On the positive side, Chappelle's comedic commentary moves us toward Irami Osei-Frimpong's great points in Irami's video and FB commentary*--and the video is worth watching all the way through, especially if one watches the Chappelle special. At some point, we white folks, whether we are straight, cis, LGBTQ, or otherwise, have to understand what drives the frustration of Chappelle, Irami, and other sharp minds (Adolph Reed, Jr. comes to mind), which is how these oppressed communities, still largely white, getting civil rights protections ends up diluting and even undermining the ability of African-Americans to overcome the far more systemic and violent racism they continue to endure as Americans. And in fact these "alphabet people," when they feel normalized into society, reify white settler-colonial patterns as they say things, "Well, I'm gay, but I'm against raising the minimum wage," as if there are no gays or lesbians in service sector jobs who are being exploited. Or they still utter grandma style racism towards blacks. 

But, wait!, you may say. It is not a zero-sum game. Oh, sorry, but it often is.  And if we white folks of any ethnicity, any gender, any sexual orientation or status, don't acknowledge that, we better check that level of privilege. It is sad to admit there is a zero-sum game against black people in various real life situations. Here are two quick examples: (1) A white employer would rather hire a white lesbian or w white trans man or woman than a black man. (2) A white neighborhood will be more welcoming to a white gay or trans couple than a black family. Etc. 

Got that, my fellow white and semi-white folks? Look carefully at those two examples again.

Irami's video also makes powerful points beyond Chappelle, starting with these two points: (1) the history of lynching often involved, as part of the lynching process, castrating black men, so there was a psycho-sexual murder going on, and (2) scientists of the time were often enlisted to "prove" black men are prone to rape white women in order to support that castration (same source link).
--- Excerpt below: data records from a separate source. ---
/-- Equal free columns `b = d ≠ j`: `A_j(x_{a,b} x_{c,b}) = N • (XXᵀ)_{a,c} - N • x_{a,j} x_{c,j}`. -/
theorem colAvg_stab_same {j b : Fin m} (hb : b ≠ j) (a c : Fin m) :
    colAvg (stab j) (X (a, b) * X (c, b)) =
      ((stab j).filter fun τ => τ b = b).card • rowGram (Fin m) a c -
        ((stab j).filter fun τ => τ b = b).card • (X (a, j) * X (c, j) : MvPolynomial (Fin m × Fin m) ℂ) := by
  rw [colAvg_apply]
  simp_rw [map_mul, rename_one_prodCongr_X]
  show ∑ τ ∈ stab j, (fun l => (X (a, l) * X (c, l) : MvPolynomial (Fin m × Fin m) ℂ)) (τ b) = _
  rw [sum_stab_apply_eq_card_smul hb (fun l => (X (a, l) * X (c, l) : MvPolynomial (Fin m × Fin m) ℂ)),
    Finset.sum_erase_eq_sub (Finset.mem_univ j), smul_sub]
  rfl

/-- Left column fixed, `d ≠ j`: `A_j(x_{a,j} x_{c,d}) = N • x_{a,j} t_c - N • x_{a,j} x_{c,j}`. -/
theorem colAvg_stab_left {j d : Fin m} (hd : d ≠ j) (a c : Fin m) :
    colAvg (stab j) (X (a, j) * X (c, d)) =
      ((stab j).filter fun τ => τ d = d).card • (X (a, j) * rowSum (Fin m) c) -
        ((stab j).filter fun τ => τ d = d).card • (X (a, j) * X (c, j) : MvPolynomial (Fin m × Fin m) ℂ) := by
  rw [colAvg_mul_of_forall_rename_eq (f := (X (a, j) : MvPolynomial (Fin m × Fin m) ℂ)) (stab j)
    (fun τ hτ => by rw [rename_one_prodCongr_X, mem_stab.1 hτ]), colAvg_apply]
  simp_rw [rename_one_prodCongr_X]
  show X (a, j) * ∑ τ ∈ stab j, (fun l => (X (c, l) : MvPolynomial (Fin m × Fin m) ℂ)) (τ d) = _
  rw [sum_stab_apply_eq_card_smul hd (fun l => (X (c, l) : MvPolynomial (Fin m × Fin m) ℂ)),
    Finset.sum_erase_eq_sub (Finset.mem_univ j), smul_sub, mul_sub, mul_smul_comm, mul_smul_comm]
  rfl

/-- Right column fixed, `b ≠ j`: `A_j(x_{a,b} x_{c,j}) = N • x_{c,j} t_a - N • x_{a,j} x_{c,j}`. -/
theorem colAvg_stab_right {j b : Fin m} (hb : b ≠ j) (a c : Fin m) :
    colAvg (stab j) (X (a, b) * X (c, j)) =
      ((stab j).filter fun τ => τ b = b).card • (X (c, j) * rowSum (Fin m) a) -
        ((stab j).filter fun τ => τ b = b).card • (X (a, j) * X (c, j) : MvPolynomial (Fin m × Fin m) ℂ) := by
  rw [mul_comm, colAvg_stab_left hb c a, mul_comm (X (c, j)) (X (a, j))]
import Summits.QuantumFields.YangMills.Theorems.FlatTubeReductionReweightedProfile
import Summits.QuantumFields.YangMills.Theorems.FlatTubeReductionReferenceMoments
import Summits.QuantumFields.YangMills.Theorems.FlatTubeReductionReferenceDensityDomination
import HarnessLib

/-!
# PROFILE INTERFACE, part 1: the MOMENT NUMBER `Ξ` of the exact diagonal dressing from two profile-number ratios — `∫_{S′}ρ₁Λ⁴ ≤ Ξ₀·∫ρ₁` with `Ξ₀ = Ξ₀(L, A)` whenever
# `∫Ω̃₄ ≤ A·θ` and `∫Ω̃₄·(√β‖v̂‖)^{3n} ≤ A·θ` (`Ω̃₄ = Ω·(1+β‖v̂‖²)⁴`, `θ = ∫_C Ω` the profile mass of the fibre core `C ⊆ {cap, ‖v̂‖ ≤ β^{-1/2}, |v_{e,c}| ≤ β^{-1/2}}`)
# (route `FlatTubeReduction`, crux K1 `NearFlatRatioLaw` stmt-QuantumFields-24720; seat `ym-line-ftr-p1` g14; rate twin «ratepack-v3 / frozen fibres»; R2b1 RECORD rung — no summit
# statement is proved here)

WHY (memo `Cruxes/NearFlatRatioLaw/Lines/ratepack-v3-frozen-g12.md` §6.1 (F8b)(iv); this is the first of the three interface hypotheses of `…ExactDressing.exactDressing_fields`).
The chain: `∫_{S′}ρ₁(Ω)Λ⁴ ≤ ∫ρ₁(Ω̃₄)(N+1)⁴` (`integral_levelWeight_le_reweighted`) `≤ κ₄(Ω̃₄)·∫ρ₁(Ω̃₄)` (`reference_moment_le`, `k = 4`, `D = 1`) `≤ κ₄·K₁·C·(…Ω̃₄-numbers…)`
(`reference_mass_on_fibreSet_le`, `R = univ`) and `∫ρ₁(Ω) ≥ K₁·c₁·fpZ·(ρ³/10)^n·θ²` (`reference_mass_ge_floor`) at `ρ = r₀ = t₀ = β^{-1/2}`: `K₁` and `fpZ` cancel,
`(√β)^{-3n}/(ρ³/10)^n = 10^n`, `c₁ ≥ c₁* = exp(−(|E|(2+2√2)² + 100N₃ + 729945N_P))`, and the number ratios close the books.
* `exp_neg_mul_add_one_pow_four_le` (`e^{-x}(x+1)⁴ ≤ 200`), `diag_ratio_chain` (abstract four-step ratio bookkeeping), `inv_sqrt_window` (`β ≥ 900`: `s = (√β)⁻¹ ∈ (0, 1/30]`, `βs² = 1`),
  `floorConst_le` (`c₁* ≤ c₁(β)`), ★★★ `profile_moment_number`.
HONEST FRAMING: bookkeeping of landed bricks; femto rung R2b1 (RECORD label); not infinite volume, not a gap, not Clay.  No defs, no named facts, no `sorry`.
-/

set_option autoImplicit false

noncomputable section

open MeasureTheory Filter Topology Real Set
open scoped BigOperators
open Literature.MathematicalPhysics.QuantumFieldTheory
open Literature.MathematicalPhysics.QuantumLattice

namespace Summit.QuantumFields.YangMills.Theorems.FemtoTransferGap.RateTube

open Summit.QuantumFields.YangMills.Theorems.FemtoTransferGap
open Summit.QuantumFields.YangMills.Theorems.FemtoTransferGap.TwoLattice
open Summit.QuantumFields.YangMills.Theorems.FemtoTransferGap.TwoLattice.ConstTube
open Summit.QuantumFields.YangMills.Theorems.FemtoTransferGap.TwoLattice.Avg
open Summit.QuantumFields.YangMills.Theorems.FemtoTransferGap.TwoLattice.Cov
open Summit.QuantumFields.YangMills.Theorems.FemtoTransferGap.TwoLattice.Stiff (LinkSpace)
Irami then enlightens us about the rate of black men becoming women being twice the rate of black women becoming men and wonders, late in his video, whether a black man wants to become a woman in fact wants to really become a "lady." If so, that black man is confused because he is actually saying he wants to be white, and doesn't understand how disrespectfully and horribly black women and women of color have been treated and continue to be treated.  It is part of Irami's overall point about white feminism being at best uncertain allies, and often aligned against black people's progress.  And that point needs to be understood as a way in which "intersectionality" can expose limits in particular oppressed group's level of oppression, and where they are themselves fine with oppressing other oppressed groups.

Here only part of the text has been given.